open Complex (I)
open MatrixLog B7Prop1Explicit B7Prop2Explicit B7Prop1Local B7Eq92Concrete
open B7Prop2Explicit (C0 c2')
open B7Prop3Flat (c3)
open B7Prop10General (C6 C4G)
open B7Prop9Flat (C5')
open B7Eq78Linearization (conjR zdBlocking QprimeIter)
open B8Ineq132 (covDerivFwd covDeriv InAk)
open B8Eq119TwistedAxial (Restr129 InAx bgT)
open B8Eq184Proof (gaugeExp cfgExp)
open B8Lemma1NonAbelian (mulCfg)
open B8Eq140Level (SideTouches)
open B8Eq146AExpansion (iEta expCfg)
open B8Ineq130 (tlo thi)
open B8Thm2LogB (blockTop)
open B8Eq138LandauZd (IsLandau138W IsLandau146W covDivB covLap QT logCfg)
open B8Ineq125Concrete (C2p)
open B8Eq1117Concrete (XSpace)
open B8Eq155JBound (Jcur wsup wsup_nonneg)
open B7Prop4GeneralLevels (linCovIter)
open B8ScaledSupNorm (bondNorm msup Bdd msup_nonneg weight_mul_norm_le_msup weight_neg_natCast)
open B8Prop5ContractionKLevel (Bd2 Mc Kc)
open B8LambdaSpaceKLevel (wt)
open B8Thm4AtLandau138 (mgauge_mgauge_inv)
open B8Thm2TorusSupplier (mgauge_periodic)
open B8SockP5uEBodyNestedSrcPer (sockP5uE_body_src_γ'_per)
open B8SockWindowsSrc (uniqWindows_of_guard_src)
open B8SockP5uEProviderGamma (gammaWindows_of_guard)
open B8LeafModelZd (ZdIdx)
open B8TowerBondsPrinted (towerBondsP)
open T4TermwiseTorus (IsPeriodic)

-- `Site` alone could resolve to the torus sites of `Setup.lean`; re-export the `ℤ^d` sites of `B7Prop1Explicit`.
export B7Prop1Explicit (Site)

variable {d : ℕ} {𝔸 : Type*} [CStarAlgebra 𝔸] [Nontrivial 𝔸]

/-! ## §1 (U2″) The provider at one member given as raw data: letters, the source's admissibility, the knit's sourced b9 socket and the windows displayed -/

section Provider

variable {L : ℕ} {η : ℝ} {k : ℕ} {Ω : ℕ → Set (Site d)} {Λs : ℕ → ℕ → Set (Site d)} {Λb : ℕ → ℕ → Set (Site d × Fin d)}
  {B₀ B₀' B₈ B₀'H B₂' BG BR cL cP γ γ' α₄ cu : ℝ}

...

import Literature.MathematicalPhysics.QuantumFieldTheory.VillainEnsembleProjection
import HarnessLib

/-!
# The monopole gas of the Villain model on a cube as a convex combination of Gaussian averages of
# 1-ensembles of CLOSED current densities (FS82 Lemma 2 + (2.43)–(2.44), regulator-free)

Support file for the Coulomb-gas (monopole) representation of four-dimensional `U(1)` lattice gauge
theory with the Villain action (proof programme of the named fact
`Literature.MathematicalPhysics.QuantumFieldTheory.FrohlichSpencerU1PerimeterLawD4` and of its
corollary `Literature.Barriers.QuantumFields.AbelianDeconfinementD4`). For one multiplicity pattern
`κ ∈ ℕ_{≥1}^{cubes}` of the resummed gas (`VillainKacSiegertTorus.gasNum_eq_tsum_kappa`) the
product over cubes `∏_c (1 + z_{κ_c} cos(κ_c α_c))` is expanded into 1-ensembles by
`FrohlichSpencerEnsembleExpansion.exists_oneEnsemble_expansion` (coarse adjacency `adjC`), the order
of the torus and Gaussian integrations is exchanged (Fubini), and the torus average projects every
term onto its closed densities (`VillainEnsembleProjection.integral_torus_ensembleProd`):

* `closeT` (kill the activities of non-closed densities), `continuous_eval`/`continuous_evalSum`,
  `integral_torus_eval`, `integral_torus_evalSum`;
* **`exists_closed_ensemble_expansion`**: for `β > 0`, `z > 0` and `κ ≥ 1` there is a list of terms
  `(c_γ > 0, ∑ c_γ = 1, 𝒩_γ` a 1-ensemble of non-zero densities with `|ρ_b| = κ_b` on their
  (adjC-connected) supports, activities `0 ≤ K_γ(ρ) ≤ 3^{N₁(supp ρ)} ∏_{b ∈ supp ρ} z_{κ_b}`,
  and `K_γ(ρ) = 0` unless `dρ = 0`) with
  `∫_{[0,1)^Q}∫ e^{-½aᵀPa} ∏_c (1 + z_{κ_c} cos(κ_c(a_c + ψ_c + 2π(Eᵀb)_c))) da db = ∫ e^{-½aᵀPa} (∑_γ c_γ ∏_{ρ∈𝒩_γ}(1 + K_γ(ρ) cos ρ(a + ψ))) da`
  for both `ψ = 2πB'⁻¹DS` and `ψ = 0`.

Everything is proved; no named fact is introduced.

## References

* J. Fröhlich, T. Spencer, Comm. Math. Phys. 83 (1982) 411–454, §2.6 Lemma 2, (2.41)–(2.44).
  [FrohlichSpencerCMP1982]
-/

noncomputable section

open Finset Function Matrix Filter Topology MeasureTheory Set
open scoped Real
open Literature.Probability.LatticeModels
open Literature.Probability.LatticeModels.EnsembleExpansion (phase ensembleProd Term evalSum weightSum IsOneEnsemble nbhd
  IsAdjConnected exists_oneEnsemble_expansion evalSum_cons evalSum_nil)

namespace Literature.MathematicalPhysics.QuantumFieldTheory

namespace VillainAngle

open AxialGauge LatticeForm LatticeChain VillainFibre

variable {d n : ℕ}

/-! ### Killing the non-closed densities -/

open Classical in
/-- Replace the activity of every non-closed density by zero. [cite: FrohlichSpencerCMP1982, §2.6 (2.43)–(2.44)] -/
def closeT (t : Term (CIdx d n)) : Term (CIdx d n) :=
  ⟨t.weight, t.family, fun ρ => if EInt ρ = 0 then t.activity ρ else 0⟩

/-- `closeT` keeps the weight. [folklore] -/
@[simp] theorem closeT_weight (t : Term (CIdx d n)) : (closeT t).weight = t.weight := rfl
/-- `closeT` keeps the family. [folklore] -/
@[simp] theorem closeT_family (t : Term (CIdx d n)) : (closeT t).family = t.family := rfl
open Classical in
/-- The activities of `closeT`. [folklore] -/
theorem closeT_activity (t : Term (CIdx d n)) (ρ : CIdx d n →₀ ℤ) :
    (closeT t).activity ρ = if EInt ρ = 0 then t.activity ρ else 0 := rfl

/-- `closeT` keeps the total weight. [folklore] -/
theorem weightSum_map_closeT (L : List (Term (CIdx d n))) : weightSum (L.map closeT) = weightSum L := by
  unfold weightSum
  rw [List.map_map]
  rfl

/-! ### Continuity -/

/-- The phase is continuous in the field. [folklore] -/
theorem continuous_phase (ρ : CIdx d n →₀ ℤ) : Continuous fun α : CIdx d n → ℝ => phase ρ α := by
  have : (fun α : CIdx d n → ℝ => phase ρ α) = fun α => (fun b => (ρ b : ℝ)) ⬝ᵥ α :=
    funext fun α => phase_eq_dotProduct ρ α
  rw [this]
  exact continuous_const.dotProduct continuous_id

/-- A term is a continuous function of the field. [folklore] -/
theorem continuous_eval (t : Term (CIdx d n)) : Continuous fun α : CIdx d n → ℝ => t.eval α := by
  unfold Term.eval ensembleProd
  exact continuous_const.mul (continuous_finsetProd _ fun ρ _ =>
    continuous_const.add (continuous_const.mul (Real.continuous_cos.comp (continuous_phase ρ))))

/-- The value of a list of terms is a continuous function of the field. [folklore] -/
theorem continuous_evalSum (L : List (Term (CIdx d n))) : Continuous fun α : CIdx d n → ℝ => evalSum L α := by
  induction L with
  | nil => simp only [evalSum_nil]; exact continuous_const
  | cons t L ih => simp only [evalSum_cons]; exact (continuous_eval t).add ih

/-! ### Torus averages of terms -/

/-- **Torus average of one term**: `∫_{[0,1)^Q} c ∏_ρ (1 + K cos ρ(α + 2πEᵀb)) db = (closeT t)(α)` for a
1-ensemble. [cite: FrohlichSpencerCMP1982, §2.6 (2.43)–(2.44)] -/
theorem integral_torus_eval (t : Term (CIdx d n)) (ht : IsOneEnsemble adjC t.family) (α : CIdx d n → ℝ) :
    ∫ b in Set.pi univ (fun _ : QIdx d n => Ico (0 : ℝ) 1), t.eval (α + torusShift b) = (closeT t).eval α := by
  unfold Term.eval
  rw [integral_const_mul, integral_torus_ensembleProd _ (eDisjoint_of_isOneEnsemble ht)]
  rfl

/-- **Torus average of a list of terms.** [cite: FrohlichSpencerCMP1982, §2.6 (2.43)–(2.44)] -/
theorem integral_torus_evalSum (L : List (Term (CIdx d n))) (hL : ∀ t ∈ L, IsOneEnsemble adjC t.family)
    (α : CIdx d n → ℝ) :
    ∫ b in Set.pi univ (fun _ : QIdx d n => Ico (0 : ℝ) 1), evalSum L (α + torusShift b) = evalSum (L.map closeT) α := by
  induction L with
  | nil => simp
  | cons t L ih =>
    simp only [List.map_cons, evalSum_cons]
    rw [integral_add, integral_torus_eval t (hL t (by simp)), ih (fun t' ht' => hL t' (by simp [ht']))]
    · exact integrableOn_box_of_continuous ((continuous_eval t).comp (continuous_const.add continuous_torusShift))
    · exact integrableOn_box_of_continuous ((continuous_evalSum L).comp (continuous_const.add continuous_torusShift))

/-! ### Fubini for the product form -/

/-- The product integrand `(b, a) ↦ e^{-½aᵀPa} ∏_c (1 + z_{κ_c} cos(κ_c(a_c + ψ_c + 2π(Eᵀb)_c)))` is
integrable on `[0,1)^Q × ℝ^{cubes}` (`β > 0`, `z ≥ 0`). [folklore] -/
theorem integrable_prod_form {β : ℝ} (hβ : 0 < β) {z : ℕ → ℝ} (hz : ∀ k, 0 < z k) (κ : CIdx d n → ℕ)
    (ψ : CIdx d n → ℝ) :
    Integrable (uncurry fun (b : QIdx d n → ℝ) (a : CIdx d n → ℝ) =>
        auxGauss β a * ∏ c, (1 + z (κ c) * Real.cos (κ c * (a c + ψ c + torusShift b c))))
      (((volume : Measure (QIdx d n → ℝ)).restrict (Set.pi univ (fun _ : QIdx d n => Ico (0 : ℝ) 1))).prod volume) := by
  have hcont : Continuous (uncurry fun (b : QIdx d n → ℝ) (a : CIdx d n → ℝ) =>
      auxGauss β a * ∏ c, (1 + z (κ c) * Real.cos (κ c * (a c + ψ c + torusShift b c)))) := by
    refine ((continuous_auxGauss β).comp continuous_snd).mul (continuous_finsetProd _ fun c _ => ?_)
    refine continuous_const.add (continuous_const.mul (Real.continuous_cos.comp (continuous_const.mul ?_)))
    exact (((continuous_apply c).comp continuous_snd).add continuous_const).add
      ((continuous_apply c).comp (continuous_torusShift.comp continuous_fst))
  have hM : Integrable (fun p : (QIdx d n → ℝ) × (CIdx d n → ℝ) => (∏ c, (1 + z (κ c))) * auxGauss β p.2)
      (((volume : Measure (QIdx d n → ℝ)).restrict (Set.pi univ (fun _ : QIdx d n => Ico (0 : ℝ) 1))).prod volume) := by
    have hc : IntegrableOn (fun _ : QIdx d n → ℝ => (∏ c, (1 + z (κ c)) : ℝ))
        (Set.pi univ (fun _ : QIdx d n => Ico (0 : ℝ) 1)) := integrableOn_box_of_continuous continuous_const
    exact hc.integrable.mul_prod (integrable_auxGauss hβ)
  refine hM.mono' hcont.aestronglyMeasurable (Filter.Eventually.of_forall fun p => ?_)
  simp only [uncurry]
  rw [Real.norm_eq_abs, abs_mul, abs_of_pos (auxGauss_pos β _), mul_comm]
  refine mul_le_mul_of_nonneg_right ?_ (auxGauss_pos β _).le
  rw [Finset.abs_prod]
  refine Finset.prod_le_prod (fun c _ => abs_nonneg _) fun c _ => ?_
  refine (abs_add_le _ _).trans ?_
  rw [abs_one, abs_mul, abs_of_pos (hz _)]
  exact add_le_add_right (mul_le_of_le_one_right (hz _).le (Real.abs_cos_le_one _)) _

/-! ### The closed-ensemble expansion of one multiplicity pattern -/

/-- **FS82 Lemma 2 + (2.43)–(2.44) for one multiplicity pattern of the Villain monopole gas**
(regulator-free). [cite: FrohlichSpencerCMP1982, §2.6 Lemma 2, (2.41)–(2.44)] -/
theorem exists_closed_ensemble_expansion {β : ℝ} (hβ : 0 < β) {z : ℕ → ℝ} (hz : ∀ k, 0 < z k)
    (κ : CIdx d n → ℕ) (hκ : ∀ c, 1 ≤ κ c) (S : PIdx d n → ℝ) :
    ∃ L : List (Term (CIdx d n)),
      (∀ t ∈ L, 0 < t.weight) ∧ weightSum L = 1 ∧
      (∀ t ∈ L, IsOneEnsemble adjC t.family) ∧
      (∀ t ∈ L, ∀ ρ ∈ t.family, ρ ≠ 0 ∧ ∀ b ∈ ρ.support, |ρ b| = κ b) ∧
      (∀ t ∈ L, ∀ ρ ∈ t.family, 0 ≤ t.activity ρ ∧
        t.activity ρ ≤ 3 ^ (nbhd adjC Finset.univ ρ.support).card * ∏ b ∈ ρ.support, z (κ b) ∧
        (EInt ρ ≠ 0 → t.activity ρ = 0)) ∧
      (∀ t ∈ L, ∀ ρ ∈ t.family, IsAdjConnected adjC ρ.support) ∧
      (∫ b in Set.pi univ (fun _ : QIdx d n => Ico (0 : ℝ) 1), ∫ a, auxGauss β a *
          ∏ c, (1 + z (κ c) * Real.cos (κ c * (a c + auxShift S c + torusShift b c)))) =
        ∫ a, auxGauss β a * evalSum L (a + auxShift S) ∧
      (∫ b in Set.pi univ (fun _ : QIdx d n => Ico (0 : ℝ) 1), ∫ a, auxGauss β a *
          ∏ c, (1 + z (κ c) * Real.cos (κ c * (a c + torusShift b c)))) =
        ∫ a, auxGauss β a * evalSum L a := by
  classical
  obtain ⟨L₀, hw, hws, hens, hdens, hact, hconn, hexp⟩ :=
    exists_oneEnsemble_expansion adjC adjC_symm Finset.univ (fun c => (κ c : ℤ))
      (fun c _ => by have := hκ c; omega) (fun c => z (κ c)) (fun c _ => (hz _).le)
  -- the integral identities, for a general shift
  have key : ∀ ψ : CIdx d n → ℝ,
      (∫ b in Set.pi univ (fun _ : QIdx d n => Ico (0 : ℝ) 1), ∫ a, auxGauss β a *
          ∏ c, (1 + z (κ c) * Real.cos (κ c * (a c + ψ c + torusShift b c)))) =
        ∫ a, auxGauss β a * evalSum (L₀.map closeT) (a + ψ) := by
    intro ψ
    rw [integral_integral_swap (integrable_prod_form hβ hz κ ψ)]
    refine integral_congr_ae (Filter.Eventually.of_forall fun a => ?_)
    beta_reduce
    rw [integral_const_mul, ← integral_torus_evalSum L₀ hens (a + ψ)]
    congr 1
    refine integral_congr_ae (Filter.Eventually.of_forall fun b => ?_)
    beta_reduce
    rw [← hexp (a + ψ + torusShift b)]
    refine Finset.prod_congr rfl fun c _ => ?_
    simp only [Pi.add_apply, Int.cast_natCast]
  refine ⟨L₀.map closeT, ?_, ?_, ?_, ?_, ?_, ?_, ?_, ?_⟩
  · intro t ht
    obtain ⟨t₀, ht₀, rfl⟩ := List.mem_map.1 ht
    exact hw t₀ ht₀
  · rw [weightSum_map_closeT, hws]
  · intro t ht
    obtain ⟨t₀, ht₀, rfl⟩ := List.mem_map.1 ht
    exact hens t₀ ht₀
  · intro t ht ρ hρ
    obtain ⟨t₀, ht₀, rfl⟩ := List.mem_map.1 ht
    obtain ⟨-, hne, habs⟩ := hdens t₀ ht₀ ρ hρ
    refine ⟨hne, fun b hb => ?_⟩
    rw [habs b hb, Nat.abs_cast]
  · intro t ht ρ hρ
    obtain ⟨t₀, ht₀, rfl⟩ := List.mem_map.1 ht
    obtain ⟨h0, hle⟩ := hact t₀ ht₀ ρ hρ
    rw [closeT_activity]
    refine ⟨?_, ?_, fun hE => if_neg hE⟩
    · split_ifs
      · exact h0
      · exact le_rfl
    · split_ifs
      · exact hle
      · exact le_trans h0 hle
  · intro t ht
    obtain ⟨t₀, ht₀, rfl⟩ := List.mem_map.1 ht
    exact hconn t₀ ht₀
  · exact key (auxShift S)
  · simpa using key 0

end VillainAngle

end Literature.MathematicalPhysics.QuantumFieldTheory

• **What the exercise asks**
Set down again, word for word, the stretch of records from the line with "open Complex (I)" to the line with "open B8Thm2LogB (blockTop)", both of those lines included.

• **Response to the task**
open Complex (I)
open MatrixLog B7Prop1Explicit B7Prop2Explicit B7Prop1Local B7Eq92Concrete
open B7Prop2Explicit (C0 c2')
open B7Prop3Flat (c3)
open B7Prop10General (C6 C4G)
open B7Prop9Flat (C5')
open B7Eq78Linearization (conjR zdBlocking QprimeIter)
open B8Ineq132 (covDerivFwd covDeriv InAk)
open B8Eq119TwistedAxial (Restr129 InAx bgT)
open B8Eq184Proof (gaugeExp cfgExp)
open B8Lemma1NonAbelian (mulCfg)
open B8Eq140Level (SideTouches)
open B8Eq146AExpansion (iEta expCfg)
open B8Ineq130 (tlo thi)
open B8Thm2LogB (blockTop)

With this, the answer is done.